A Perpétua, Cândido vendeu dificuldades, empolou os seus méritos e créditos no mundo artístico, jurou que se empenharia quase em exclusivo na sua carreira, que estava seguro de que, ainda que a grande custo, conseguiria torná-la num nome reverencial da contemporaneidade, que faria dela a artista do momento e que conseguiria um bom valor pelo seu trabalho, dentro e fora de portas. Merecia a sua confiança, afinal tinha sido ele o primeiro a reparar no seu dom, a valorizar o seu potencial e a acreditar naquilo que Perpétua fazia. Perpétua entusiasmou-se com o cenário de grandeza que Cândido lhe colocou à frente. Assinou. Dez anos. Não conseguiu mais. A miúda era jovem e uma década já lhe pareceu uma eternidade. Já era bem bom, pensou Cândido. Dez anos de ovos de ouro, podiam representar uma reforma luxuosa. Só lhe apresentou o valor e a proposta da Gale-Ria depois do contrato assinado, deixando a artista exuberante e ainda mais confiante no seu trabalho e determinação em fazer dela uma artista de renome internacional.

Cândido, um empresário ávido que provava pela primeira vez as grandes luzes da ribalta no mundo artístico, e que era agora uma espécie de guru de uma nova geração, procurado por um sem fim de promissores artistas, começou a achar que Perpétua era pouco produtiva. Claro que as suas obras, verdadeiros murais, peças exigentes pela metodologia, suportes e meios utilizados e ainda pela dimensão, eram exigentes, requeriam tempo e eram fisicamente esgotantes, para a pequena e frágil Perpétua. Mas Cândido entendia que, e fazendo jus ao seu próprio nome, Perpétua deveria produzir mais, sem parar, num perpétuo esforço criativo, numa ininterrupta cadeia produtiva. Só com esforço se alcança a fama. Percebeu que a artista era mais profícua e produtiva à noite, principalmente após um jantar bem regado a vodka. Arranjou-lhe um velho armazém, um galpão com um generoso pé-direito, com dimensão para as megaproduções de Perpétua, as quais despachava num abrir e fechar de olhos e a preços, agora já, exorbitantes. Nele transformou os dias em noite perpétua e era assíduo a reabastecer o stock de vodka e outras espirituosidades, para que nunca faltasse energia ou combustível criativo à artista, sua verdadeira gansa dos ovos de ouro.

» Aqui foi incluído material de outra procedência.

import Summits.Schanuel.Schanuel.Theorems.ZilberEacBranchOneDirection
import Summits.Schanuel.Schanuel.Theorems.ZilberEacBranchChartHigherCoefficients
import HarnessLib

/-!
# Arbitrary base branches, XXIX: growth from ANY phase coefficient down to the `τ`-carrying one —
# density inside the residue class from a subleading Puiseux coefficient or from `|θ|`

HONEST FRAMING.  Cell `pub-schanuel` (Zilber's Exponential-Algebraic Closedness, case ladder;
host summit Schanuel), seat 2, gen 29.  Files XIX–XXIII decide density from the top phase
coefficient `Π_M = Φ(0)z^M`, file XXVI from `Π_{M−1} = Φ′(0)z^{M−1}`.  With file XXVIII all
coefficients down to `Π_{M−k}` are known on the chart with tangent `z` (`z^k = 2πi`):
`Π_{M−j} = φ_j z^{M−j}` for `j < k` and `Π_{M−k} = z^{M−k}(φ_k + (M/k)·log θ·φ_0)`, where
`P_Φ = Σ φ_j X^j` is a Taylor polynomial of `Φ` to order `k` and `log θ` is the principal logarithm
of the fibre value (any other logarithm changes `Π_{M−k}` by a multiple of `Π_M`, whose real part
vanishes in the residue class — the condition below is intrinsic there).  THEOREM G needs only
`Re Π` non-constant, so: **`unprojectedDense_of_witness_coeff_re`** (the growth tail, once:
witness data with `Re Π_N ≠ 0` for some `N ≥ 1` ⟹ dense), and
**`unprojectedDense_branch_growth_of_taylor_coeff`** — a cylinder germ
`(s^{-k}, Φ(s)s^{-M}, ψ(s), e^{x₁})` (`1 ≤ k < M`, `ψ(0) = θ ≠ 0`) in an irreducible closed `S` of
dimension `≤ 2` is Zariski-dense in `S` as soon as, for SOME `k`-th root `z` of `2πi` and SOME
`1 ≤ j ≤ k`, `Re(z^{M−j}(φ_j + [j = k](M/k)·log θ·Φ(0))) ≠ 0`; in particular
(**`unprojectedDense_branch_growth_of_tau_coeff`**) when `Re(z^{M−k}(φ_k + (M/k) log θ Φ(0))) ≠ 0`
— the first density criterion that depends on the MODULUS of the fibre value (through
`Re log θ = log |θ|`): e.g. constant fibres `y₀ = θ` over `x₁ = x₀³ + …` (`k = 1`, `M = 3`) or over
even-degree hyperelliptic curves (`k = 2`) are dense for `|θ|` off one circle (next file).
Decided instances of an OPEN question (Mantova–Masser, PLMS 2024 §1 p. 5); EC(3,2) OPEN; NOT
Schanuel's conjecture (neither used nor implied); EAC ⇏ SC.
-/

noncomputable section

open Filter Topology Polynomial Bornology Complex
open Literature.NumberTheory.Transcendental Literature.ModelTheory.Zilber
open Literature.ModelTheory.ExponentialFields

set_option linter.dupNamespace false

namespace Summit.Schanuel.Schanuel.Theorems

/-! ## Part A. The growth tail, once and for all -/

/-- **Growth from a phase coefficient.**  Given the output of the witness construction (file I) —
points `q_j = (σ_j^{-k}, Φ(σ_j)σ_j^{-M}, ψ(σ_j), e^{x₁}) ∈ S` with `e^{x₀} = y₀` and
`x₁(q_j) = Π(m₀ + j) + r(μ_j)`, `μ_j → 0`, `r` analytic at `0` — and `Re Π_N ≠ 0` for some `N ≥ 1`,
the real part of `x₁` grows polynomially in the label while `log ‖x₁‖` grows logarithmically, so
THEOREM G (`unprojectedDense_of_growth`) gives Zariski density.
[cite: MantovaMasser2023, §1 Further remarks, p. 5 (the question, open in general)] (new) -/
theorem unprojectedDense_of_witness_coeff_re {S : Set (Fin 2 ⊕ Fin 2 → ℂ)}
    (hS : IsIrreducibleClosed ℂ S) (hdim : zariskiDim ℂ S ≤ (2 : ℕ)) {k M : ℕ} {ψ Φ : ℂ → ℂ}
    {r : ℂ → ℂ} (hran : AnalyticAt ℂ r 0) {Pl : ℂ[X]} {m₀ : ℕ} {μ σ : ℕ → ℂ}
    (hμ : Tendsto μ atTop (𝓝 0))
    (hGσ : ∀ j, (Sum.elim ![(σ j ^ k)⁻¹, Φ (σ j) * (σ j ^ M)⁻¹]
        ![ψ (σ j), Complex.exp (Φ (σ j) * (σ j ^ M)⁻¹)] : Fin 2 ⊕ Fin 2 → ℂ) ∈ S)
    (hexpσ : ∀ j, Complex.exp ((σ j ^ k)⁻¹) = ψ (σ j))
    (hid₁ : ∀ j, Φ (σ j) * (σ j ^ M)⁻¹ = Pl.eval ((m₀ + j : ℕ) : ℂ) + r (μ j))
    {N : ℕ} (hN : 1 ≤ N) (hre : (Pl.coeff N).re ≠ 0) : UnprojectedDense S := by
  classical
  -- the points
  set q : ℕ → Fin 2 ⊕ Fin 2 → ℂ := fun j =>
    Sum.elim ![(σ j ^ k)⁻¹, Φ (σ j) * (σ j ^ M)⁻¹]
      ![ψ (σ j), Complex.exp (Φ (σ j) * (σ j ^ M)⁻¹)] with hq
  have hqS : ∀ j, q j ∈ S := fun j => hGσ j
  have hqΓ : ∀ j, q j ∈ expGraph ℂ 2 := by
    intro j
    rw [mem_expGraph_iff]
    intro i
    rw [Literature.ModelTheory.ExponentialFields.ExponentialRing.complex_exp_eq]
    fin_cases i
    · simp [hq, hexpσ j]
    · simp [hq]
  have hid : ∀ j, q j (Sum.inl 1) = Pl.eval ((m₀ + j : ℕ) : ℂ) + r (μ j) := fun j => by
    simp only [hq, Sum.elim_inl, Matrix.cons_val_one, Matrix.cons_val_zero]
    exact hid₁ j
  -- GROWTH (as in files XV, XIX, XXVI, with `Re Π_N ≠ 0`, `N ≥ 1`)
  obtain ⟨gR, gI, hgR, -⟩ := exists_re_im_polynomials Pl
  have hgRdeg : 1 ≤ gR.natDegree := le_trans hN (le_natDegree_rePoly hgR hre)
  have hcast : ∀ j, ((m₀ + j : ℕ) : ℂ) = (((m₀ + j : ℕ) : ℝ) : ℂ) := fun j => by
    rw [Complex.ofReal_natCast]
  have hrlim : Tendsto (fun j => r (μ j)) atTop (𝓝 (r 0)) := hran.continuousAt.tendsto.comp hμ
  have hreq : ∀ j, (q j (Sum.inl 1)).re = gR.eval ((m₀ + j : ℕ) : ℝ) + (r (μ j)).re := by
    intro j
    rw [hid j, Complex.add_re, hcast, hgR]
  obtain ⟨B, hB⟩ : ∃ B : ℝ, ∀ j, ‖r (μ j)‖ ≤ B := by
    obtain ⟨C, hC⟩ := isBounded_iff_forall_norm_le.1 (Metric.isBounded_range_of_tendsto _ hrlim)
    exact ⟨C, fun j => hC _ ⟨j, rfl⟩⟩
  have hB0 : 0 ≤ B := (norm_nonneg _).trans (hB 0)
  have ha : ∀ j, |(q j (Sum.inl 1)).re - gR.eval ((m₀ + j : ℕ) : ℝ)| ≤ B := by
    intro j
    rw [hreq j, add_sub_cancel_left]
    exact (Complex.abs_re_le_norm _).trans (hB j)
  obtain ⟨D, hD, hLD⟩ := log_two_add_norm_eval_le_log_label Pl (le_refl (0 : ℝ))
  have hLD' : ∀ j, Real.log (2 + ‖q j (Sum.inl 1)‖) ≤
      (D + Real.log (1 + B)) * Real.log (3 + 3 * ((m₀ + j : ℕ) : ℝ)) := by
    intro j
    have hlab0 : (0 : ℝ) ≤ ((m₀ + j : ℕ) : ℝ) := Nat.cast_nonneg _
    have h1 : Real.log (2 + ‖Pl.eval ((m₀ + j : ℕ) : ℂ)‖) ≤
        D * Real.log (3 + 3 * ((m₀ + j : ℕ) : ℝ)) := by
      refine hLD _ _ hlab0 ?_
      rw [Complex.norm_natCast, zero_add]
      linarith
    have h2 : ‖q j (Sum.inl 1)‖ ≤ ‖Pl.eval ((m₀ + j : ℕ) : ℂ)‖ + B := by
      rw [hid j]
      exact (norm_add_le _ _).trans (by linarith [hB j])
    calc Real.log (2 + ‖q j (Sum.inl 1)‖)
        ≤ Real.log (2 + ‖Pl.eval ((m₀ + j : ℕ) : ℂ)‖ + B) :=
          Real.log_le_log (by positivity) (by linarith)
      _ ≤ (D + Real.log (1 + B)) * Real.log (3 + 3 * ((m₀ + j : ℕ) : ℝ)) :=
          log_two_add_add_le (norm_nonneg _) hB0 (one_le_log_three_add _ hlab0) h1
  have hD' : 0 < D + Real.log (1 + B) := by
    have := Real.log_nonneg (by linarith : (1 : ℝ) ≤ 1 + B)
    linarith
  have hgr : Tendsto (fun j => |(q j (Sum.inl 1)).re| / Real.log (2 + ‖q j (Sum.inl 1)‖))
      atTop atTop :=
    tendsto_abs_div_log_of_linear_growth hgRdeg m₀ hD' ha
      (fun j => Real.log_le_log two_pos (by linarith [norm_nonneg (q j (Sum.inl 1))])) hLD'
  exact unprojectedDense_of_growth hS hdim 1 hqS hqΓ hgr

/-! ## Part B. Growth from any phase coefficient `Π_{M−j}`, `1 ≤ j ≤ k` -/

/-- The constant term of a Taylor polynomial to order `k ≥ 1` of a function continuous at `0` is
its value at `0`. [folklore] -/
theorem taylorPoly_coeff_zero_eq {Φ : ℂ → ℂ} (hΦ : ContinuousAt Φ 0) {PΦ : ℂ[X]} {k : ℕ}
    (hk : 1 ≤ k) (hΦT : Tendsto (fun s => (Φ s - PΦ.eval s) / s ^ k) (𝓝[≠] (0 : ℂ)) (𝓝 0)) :
    PΦ.coeff 0 = Φ 0 := by
  have h1 : Tendsto (fun s => (Φ s - PΦ.eval s) / s ^ k * s ^ k) (𝓝[≠] (0 : ℂ)) (𝓝 0) := by
    have h := hΦT.mul (tendsto_pow_punctured hk)
    rwa [zero_mul] at h
  have h2 : Tendsto (fun s => Φ s - PΦ.eval s) (𝓝[≠] (0 : ℂ)) (𝓝 (Φ 0 - PΦ.coeff 0)) := by
    have hP : Tendsto (fun s : ℂ => PΦ.eval s) (𝓝 (0 : ℂ)) (𝓝 (PΦ.eval 0)) :=
      PΦ.continuousAt.tendsto
    rw [← Polynomial.coeff_zero_eq_eval_zero] at hP
    exact (hΦ.tendsto.sub hP).mono_left nhdsWithin_le_nhds
  have h3 : Φ 0 - PΦ.coeff 0 = 0 := by
    refine tendsto_nhds_unique h2 (h1.congr' ?_)
    filter_upwards [self_mem_nhdsWithin] with s (hs : s ≠ 0)
    rw [div_mul_cancel₀ _ (pow_ne_zero _ hs)]
  exact (sub_eq_zero.1 h3).symm

/-- **Growth from any phase coefficient down to the `τ`-carrying one.**  A cylinder germ
`(s^{-k}, Φ(s)s^{-M}, ψ(s), e^{x₁})` (`1 ≤ k < M`, `ψ(0) = θ ≠ 0`) in an irreducible closed `S` of
dimension `≤ 2`, with a Taylor polynomial `P_Φ = Σ φ_j X^j` of `Φ` to order `k`, and with
`Re(z^{M−j}(φ_j + [j = k]·(M/k)·log θ·Φ(0))) ≠ 0` for SOME `k`-th root `z` of `2πi` and SOME
`1 ≤ j ≤ k`, gives Zariski-dense exponential points: on the chart with tangent `z` the phase
polynomial has exactly this number as `Π_{M−j}` (file XXVIII), so `Re Π` is non-constant and
THEOREM G applies. [cite: MantovaMasser2023, §1 Further remarks, p. 5 (the question, open in
general)] (new) -/
theorem unprojectedDense_branch_growth_of_taylor_coeff {S : Set (Fin 2 ⊕ Fin 2 → ℂ)}
    (hS : IsIrreducibleClosed ℂ S) (hdim : zariskiDim ℂ S ≤ (2 : ℕ))
    {k M : ℕ} (hk : 1 ≤ k) (hkM : k < M) {ψ : ℂ → ℂ} (hψ : AnalyticAt ℂ ψ 0) {θ : ℂ}
    (hθ0 : θ ≠ 0) (hψ0 : ψ 0 = θ) {Φ : ℂ → ℂ} (hΦ : AnalyticAt ℂ Φ 0) {PΦ : ℂ[X]}
    (hPΦ : PΦ.natDegree ≤ k)
    (hΦT : Tendsto (fun s => (Φ s - PΦ.eval s) / s ^ k) (𝓝[≠] (0 : ℂ)) (𝓝 0))
    (hdir : ∃ z : ℂ, z ^ k = 2 * Real.pi * I ∧ ∃ j : ℕ, 1 ≤ j ∧ j ≤ k ∧
      (z ^ (M - j) * (PΦ.coeff j +
        if j = k then (M : ℂ) / k * Complex.log θ * Φ 0 else 0)).re ≠ 0)
    (hgerm : ∀ᶠ s in 𝓝[≠] (0 : ℂ),
      (Sum.elim ![(s ^ k)⁻¹, Φ s * (s ^ M)⁻¹] ![ψ s, Complex.exp (Φ s * (s ^ M)⁻¹)] :
        Fin 2 ⊕ Fin 2 → ℂ) ∈ S) :
    UnprojectedDense S := by
  classical
  obtain ⟨z, hz, j, hj1, hjk, hzre⟩ := hdir
  -- `θ = e^τ`; chart WITH TANGENT `z`; witness
  set τ : ℂ := Complex.log θ with hτdef
  have hτ : Complex.exp τ = θ := Complex.exp_log hθ0
  obtain ⟨m, hman, hm0, hmz, hchart⟩ := exists_ramifiedChart_root hψ hθ0 hψ0 τ hk hz
  have h2πI : (2 * Real.pi * I : ℂ) ≠ 0 := by simp [Real.pi_ne_zero, Complex.I_ne_zero]
  have hz0 : z ≠ 0 := by
    rintro rfl
    rw [zero_pow (by omega)] at hz
    exact h2πI hz.symm
  have hm' : deriv m 0 ≠ 0 := by rw [hmz]; exact hz0
  obtain ⟨U, r, Pl, m₀, μ, σ, -, -, hran, hPldeg, -, hside, -, hμ, -, hGσ, -, hexpσ, -,
      -, hid₁⟩ :=
    exists_ramified_witness_branch hθ0 hτ hk hgerm hman hm0 hm' hchart hΦ M
  -- the coefficient `Π_{M−j}`
  have hΦ0 : PΦ.coeff 0 = Φ 0 := taylorPoly_coeff_zero_eq hΦ.continuousAt hk hΦT
  have hcoeff : Pl.coeff (M - j) = z ^ (M - j) * (PΦ.coeff j +
      if j = k then (M : ℂ) / k * Complex.log θ * Φ 0 else 0) := by
    rcases hjk.lt_or_eq with hlt | rfl
    · rw [if_neg hlt.ne, add_zero, ← hmz, mul_comm]
      exact laurentPart_coeff_eq_of_lt hψ hθ0 hψ0 hk hman hm0 hchart hPΦ hΦT hkM hPldeg hran
        (hside.mono fun s h => h.2) hlt
    · rw [if_pos rfl, ← hmz, ← hΦ0]
      exact laurentPart_coeff_tau_eq hψ hθ0 hψ0 hk hman hm0 hchart hPΦ hΦT hkM hPldeg hran
        (hside.mono fun s h => h.2)
  have hre : (Pl.coeff (M - j)).re ≠ 0 := by rw [hcoeff]; exact hzre
  exact unprojectedDense_of_witness_coeff_re hS hdim hran hμ hGσ hexpσ hid₁ (by omega) hre

/-- **Growth from the `τ`-carrying coefficient.**  As above with `j = k`: density as soon as
`Re(z^{M−k}(φ_k + (M/k)·log θ·Φ(0))) ≠ 0` for SOME `k`-th root `z` of `2πi` — a criterion that
involves the MODULUS of the fibre value `θ` (`Re log θ = log |θ|`). [cite: MantovaMasser2023, §1
Further remarks, p. 5 (the question, open in general)] (new) -/
theorem unprojectedDense_branch_growth_of_tau_coeff {S : Set (Fin 2 ⊕ Fin 2 → ℂ)}
    (hS : IsIrreducibleClosed ℂ S) (hdim : zariskiDim ℂ S ≤ (2 : ℕ))
    {k M : ℕ} (hk : 1 ≤ k) (hkM : k < M) {ψ : ℂ → ℂ} (hψ : AnalyticAt ℂ ψ 0) {θ : ℂ}
    (hθ0 : θ ≠ 0) (hψ0 : ψ 0 = θ) {Φ : ℂ → ℂ} (hΦ : AnalyticAt ℂ Φ 0) {PΦ : ℂ[X]}
    (hPΦ : PΦ.natDegree ≤ k)
    (hΦT : Tendsto (fun s => (Φ s - PΦ.eval s) / s ^ k) (𝓝[≠] (0 : ℂ)) (𝓝 0))
    (hdir : ∃ z : ℂ, z ^ k = 2 * Real.pi * I ∧
      (z ^ (M - k) * (PΦ.coeff k + (M : ℂ) / k * Complex.log θ * Φ 0)).re ≠ 0)
    (hgerm : ∀ᶠ s in 𝓝[≠] (0 : ℂ),
      (Sum.elim ![(s ^ k)⁻¹, Φ s * (s ^ M)⁻¹] ![ψ s, Complex.exp (Φ s * (s ^ M)⁻¹)] :
        Fin 2 ⊕ Fin 2 → ℂ) ∈ S) :
    UnprojectedDense S := by
  obtain ⟨z, hz, hzre⟩ := hdir
  refine unprojectedDense_branch_growth_of_taylor_coeff hS hdim hk hkM hψ hθ0 hψ0 hΦ hPΦ hΦT
    ⟨z, hz, k, hk, le_rfl, ?_⟩ hgerm
  rw [if_pos rfl]
  exact hzre

/-- **Growth from an intermediate Puiseux coefficient.**  As above with `1 ≤ j < k`: density as
soon as `Re(φ_j z^{M−j}) ≠ 0` for SOME `k`-th root `z` of `2πi` (file XXVI is `j = 1`).
[cite: MantovaMasser2023, §1 Further remarks, p. 5 (the question, open in general)] (new) -/
theorem unprojectedDense_branch_growth_of_mid_coeff {S : Set (Fin 2 ⊕ Fin 2 → ℂ)}
    (hS : IsIrreducibleClosed ℂ S) (hdim : zariskiDim ℂ S ≤ (2 : ℕ))
    {k M : ℕ} (hk : 1 ≤ k) (hkM : k < M) {ψ : ℂ → ℂ} (hψ : AnalyticAt ℂ ψ 0) {θ : ℂ}
    (hθ0 : θ ≠ 0) (hψ0 : ψ 0 = θ) {Φ : ℂ → ℂ} (hΦ : AnalyticAt ℂ Φ 0) {PΦ : ℂ[X]}
    (hPΦ : PΦ.natDegree ≤ k)
    (hΦT : Tendsto (fun s => (Φ s - PΦ.eval s) / s ^ k) (𝓝[≠] (0 : ℂ)) (𝓝 0))
    (hdir : ∃ z : ℂ, z ^ k = 2 * Real.pi * I ∧ ∃ j : ℕ, 1 ≤ j ∧ j < k ∧
      (PΦ.coeff j * z ^ (M - j)).re ≠ 0)
    (hgerm : ∀ᶠ s in 𝓝[≠] (0 : ℂ),
      (Sum.elim ![(s ^ k)⁻¹, Φ s * (s ^ M)⁻¹] ![ψ s, Complex.exp (Φ s * (s ^ M)⁻¹)] :
        Fin 2 ⊕ Fin 2 → ℂ) ∈ S) :
    UnprojectedDense S := by
  obtain ⟨z, hz, j, hj1, hjk, hzre⟩ := hdir
  refine unprojectedDense_branch_growth_of_taylor_coeff hS hdim hk hkM hψ hθ0 hψ0 hΦ hPΦ hΦT
    ⟨z, hz, j, hj1, hjk.le, ?_⟩ hgerm
  rw [if_neg hjk.ne, add_zero, mul_comm]
  exact hzre

end Summit.Schanuel.Schanuel.Theorems

end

Perpétua entendia que tinha de compensar o muito que Cândido fazia por si. Transformou-a na mais famosa artista da sua geração e a mais cotada do momento, superando nomes de artistas defuntos, que, como se sabe, são sempre os mais rentáveis, antes de mais pela escassez, já que um artista morto não pode produzir mais obras do que as que deixou em legado. Tinha uma lista de encomendas como jamais imaginara ser possível, exposições agendadas, entrevistas marcadas… Perpétua sabia bem o que aquilo não deveria ter custado ao pobre homem, sempre tão suado e agora com um alarmante perímetro abdominal, pelo que trabalhava ininterruptamente sem distinguir já a noite do dia, o calor do frio, a vodka da água.

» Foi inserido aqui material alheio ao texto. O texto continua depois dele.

import Summits.SmoothPoincare4.SmoothPoincare4.Theses.ConvexBisection
import Summits.SmoothPoincare4.SmoothPoincare4.Theorems.ContractibleTwistedDoubleStandard.Negative.DoubleBisection
import Summits.SmoothPoincare4.SmoothPoincare4.Theorems.ConvexBisectionContractibleTwistedDoubleStandardStubSeam
import Literature.Geometry.Symplectic.BoundaryContactomorphism
import Literature.Topology.FourManifolds.Corks
import Literature.Topology.FourManifolds.CerfGammaFourProofs
import Literature.Topology.FourManifolds.Morse
import Literature.Topology.FourManifolds.Handles
import Mathlib.Topology.Homotopy.Contractible
import HarnessLib.Audit
/-! ### One bond insertion -/

/-- **One bond insertion.**  `∫∫ X(x,y) (κ^[M+1] K(·,x))(y) dρ(y) dρ(x) = Σᵢ λᵢ^{M+2} ⟪bᵢ, 𝒳 bᵢ⟫` (`Tr(𝒳 A^{M+2})`
without a trace class; no sign condition on the eigenvalues). [folklore] -/
theorem hasSum_insert_one [Countable ι] (hK : StronglyMeasurable (uncurry K)) (hC : ∀ x y, ‖K x y‖ ≤ C)
    (hherm : ∀ x y, K x y = conj (K y x))
    (hA : ∀ φ : Lp ℂ 2 ρ, (A φ : Y → ℂ) =ᵐ[ρ] fun x => ∫ y, K x y * φ y ∂ρ)
    (hb : ∀ i, A (b i) = (lam i : ℂ) • (b i : Lp ℂ 2 ρ))
    (hX : StronglyMeasurable (uncurry Xk)) (hCX : ∀ x y, ‖Xk x y‖ ≤ CX)
    (hXop : ∀ φ : Lp ℂ 2 ρ, (Xop φ : Y → ℂ) =ᵐ[ρ] fun x => ∫ y, Xk x y * φ y ∂ρ) (M : ℕ) :
    HasSum (fun i => (lam i : ℂ) ^ (M + 2) * ⟪(b i : Lp ℂ 2 ρ), Xop (b i)⟫_ℂ)
      (∫ x, ∫ y, Xk x y * ((fun f : Y → ℂ => fun w => ∫ z, K w z * f z ∂ρ)^[M + 1] (fun z => K z x)) y ∂ρ ∂ρ) := by
  -- notation: `c i x = (κ bᵢ)(x) = ⟪s_x, bᵢ⟫`, `d i x = ∫ X(x,y) bᵢ(y) = ⟪t_x, bᵢ⟫`
  set κ : (Y → ℂ) → Y → ℂ := fun f w => ∫ z, K w z * f z ∂ρ
  set c : ι → Y → ℂ := fun i x => ∫ z, K x z * (b i : Lp ℂ 2 ρ) z ∂ρ with hc
  set d : ι → Y → ℂ := fun i x => ∫ y, Xk x y * (b i : Lp ℂ 2 ρ) y ∂ρ with hd
  have hsec : ∀ x, (fun z => K z x) = fun z => conj (K x z) := fun x => funext fun z => hherm z x
  have hsa : IsSelfAdjoint A := isSelfAdjoint_of_ae_hermitianKernel hK hC hherm hA
  have hcm : ∀ i, Measurable (c i) := fun i => (stronglyMeasurable_integral_kernel_mul hK (b i)).measurable
  have hdm : ∀ i, Measurable (d i) := fun i => (stronglyMeasurable_integral_kernel_mul hX (b i)).measurable
  have hlamA : ∀ i, |lam i| ≤ ‖A‖ := StubSpectralTraceC.abs_lam_le_norm hb
  have hlam2 : Summable fun i => lam i ^ 2 := (hasSum_lam_sq hK hC hA hb).summable
  have hpars := fun x => tsum_norm_sq_integral_kernel_mul_le (μ := ρ) hK hC b x
  have hdb : ∀ i x, ‖d i x‖ ≤ CX * Real.sqrt (ρ.real univ) := fun i x => by
    have h := norm_integral_kernel_mul_le_sqrt hCX ((norm_nonneg _).trans (hCX x x)) (b i : Lp ℂ 2 ρ) x
    rwa [b.orthonormal.norm_eq_one i, mul_one] at h
  -- (1) pointwise expansion of the inner integral: `∫ X(x,y) (κ^[M+1] s_x)(y) dy = Σᵢ dᵢ(x) λᵢ^{M+1} conj cᵢ(x)`
  have hpt : ∀ x, HasSum (fun i => d i x * ((lam i : ℂ) ^ (M + 1) * conj (c i x)))
      (∫ y, Xk x y * (κ^[M + 1] (fun z => K z x)) y ∂ρ) := fun x => by
    rw [hsec x, integral_mul_iterate_eq_inner hX hCX hA (memLp_two_conj_kernel_section hK hC x) (M + 1) x]
    refine ((b.hasSum_inner_mul_inner _ _)).congr_fun fun i => ?_
    rw [StubSpectralTraceC.inner_basis_pow_apply hsa hb (M + 1) i, ← inner_conj_symm (b i : Lp ℂ 2 ρ),
      ← integral_kernel_mul_eq_inner hK hC x (b i), ← integral_kernel_mul_eq_inner hX hCX x (b i)]
  -- (2) dominated convergence in `x`
  have key := hasSum_integral_of_dominated_convergence (μ := ρ)
    (F := fun i x => d i x * ((lam i : ℂ) ^ (M + 1) * conj (c i x)))
    (f := fun x => ∫ y, Xk x y * (κ^[M + 1] (fun z => K z x)) y ∂ρ)
    (fun i x => ‖A‖ ^ M * (CX * Real.sqrt (ρ.real univ)) * ((‖c i x‖ ^ 2 + lam i ^ 2) / 2))
    (fun i => ((hdm i).mul ((Complex.continuous_conj.measurable.comp (hcm i)).const_mul _)).aestronglyMeasurable)
    (fun i => ?_) (Eventually.of_forall fun x => (((hpars x).1.add hlam2).div_const 2).mul_left _) ?_
    (Eventually.of_forall hpt)
  · -- (3) the terms: `∫ dᵢ λᵢ^{M+1} conj cᵢ = λᵢ^{M+2} ⟪bᵢ, 𝒳 bᵢ⟫`
    refine key.congr_fun fun i => ?_
    rw [inner_eq_integral_of_ae_kernel hXop, ← integral_const_mul]
    refine integral_congr_ae ?_
    filter_upwards [StubSpectralTraceC.integral_kernel_mul_basis_ae_eq hA hb i] with x hx
    simp only [hc, hd]
    rw [hx, map_mul, Complex.conj_ofReal]
    ring
  · -- the domination `|dᵢ λᵢ^{M+1} cᵢ| ≤ ‖A‖^M CX √ρ(Y) (|cᵢ|² + λᵢ²)/2`
    refine Eventually.of_forall fun x => ?_
    have hCX0 : 0 ≤ CX * Real.sqrt (ρ.real univ) := (norm_nonneg _).trans (hdb i x)
    have h1 : |lam i| ^ (M + 1) * ‖c i x‖ ≤ ‖A‖ ^ M * |lam i| * ‖c i x‖ := by
      rw [pow_succ]
      exact mul_le_mul_of_nonneg_right (mul_le_mul_of_nonneg_right (pow_le_pow_left₀ (abs_nonneg _) (hlamA i) M)
        (abs_nonneg _)) (norm_nonneg _)
    have h2 : ‖c i x‖ * |lam i| ≤ (‖c i x‖ ^ 2 + lam i ^ 2) / 2 := by
      nlinarith [sq_nonneg (‖c i x‖ - |lam i|), sq_abs (lam i)]
    calc ‖d i x * ((lam i : ℂ) ^ (M + 1) * conj (c i x))‖ = ‖d i x‖ * (|lam i| ^ (M + 1) * ‖c i x‖) := by
          rw [norm_mul, norm_mul, norm_pow, Complex.norm_real, Real.norm_eq_abs, Complex.norm_conj]
      _ ≤ CX * Real.sqrt (ρ.real univ) * (‖A‖ ^ M * |lam i| * ‖c i x‖) :=
          mul_le_mul (hdb i x) h1 (by positivity) hCX0
      _ = ‖A‖ ^ M * (CX * Real.sqrt (ρ.real univ)) * (‖c i x‖ * |lam i|) := by ring
      _ ≤ ‖A‖ ^ M * (CX * Real.sqrt (ρ.real univ)) * ((‖c i x‖ ^ 2 + lam i ^ 2) / 2) :=
          mul_le_mul_of_nonneg_left h2 (mul_nonneg (by positivity) hCX0)
  · -- integrability of the sum of the dominants `‖A‖^M CX √ρ(Y) (∫ |K(x,·)|² + Σ λ²)/2`
    have hfun : (fun x => ∑' i, ‖A‖ ^ M * (CX * Real.sqrt (ρ.real univ)) * ((‖c i x‖ ^ 2 + lam i ^ 2) / 2)) =
        fun x => ‖A‖ ^ M * (CX * Real.sqrt (ρ.real univ)) * ((∫ z, ‖K x z‖ ^ 2 ∂ρ + ∑' i, lam i ^ 2) / 2) := by
      funext x
      rw [tsum_mul_left, tsum_div_const, (hpars x).1.tsum_add hlam2, (hpars x).2.1]
    rw [hfun]
    exact (((integrable_integral_norm_sq hK hC).add (integrable_const _)).div_const 2).const_mul _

Cândido notou depois que a vodka começava a deixar a artista mole, desanimada, subitamente depressiva. Animou-a com uns pozinhos de perlimpimpim, cujo abastecimento também assegurava e foi ver a miúda a ganhar alento e energia, enquanto a obra ganhava fôlego e nova dimensão narrativa. O mercada andava louco. Já vendia para todo o mundo, com exposições coletivas e individuais agendadas ao redor do planeta e listas de espera para novas exibições e vendas particulares. O paraíso estava ali e Cândido rejubilava, arrastando a cada vez mais debilitada Perpétua apenas para meia dúzia de vernissages escandalosamente importantes, pois desgostava-o imenso afastá-la do armazém-atelier, pois só aí poderia continuar a criar e disso dependiam todos os luxos da sua vida. Nisto, Cândido percebe que rebentou com um dos botões da camisa. Tinha encolhido na lavagem, seguramente.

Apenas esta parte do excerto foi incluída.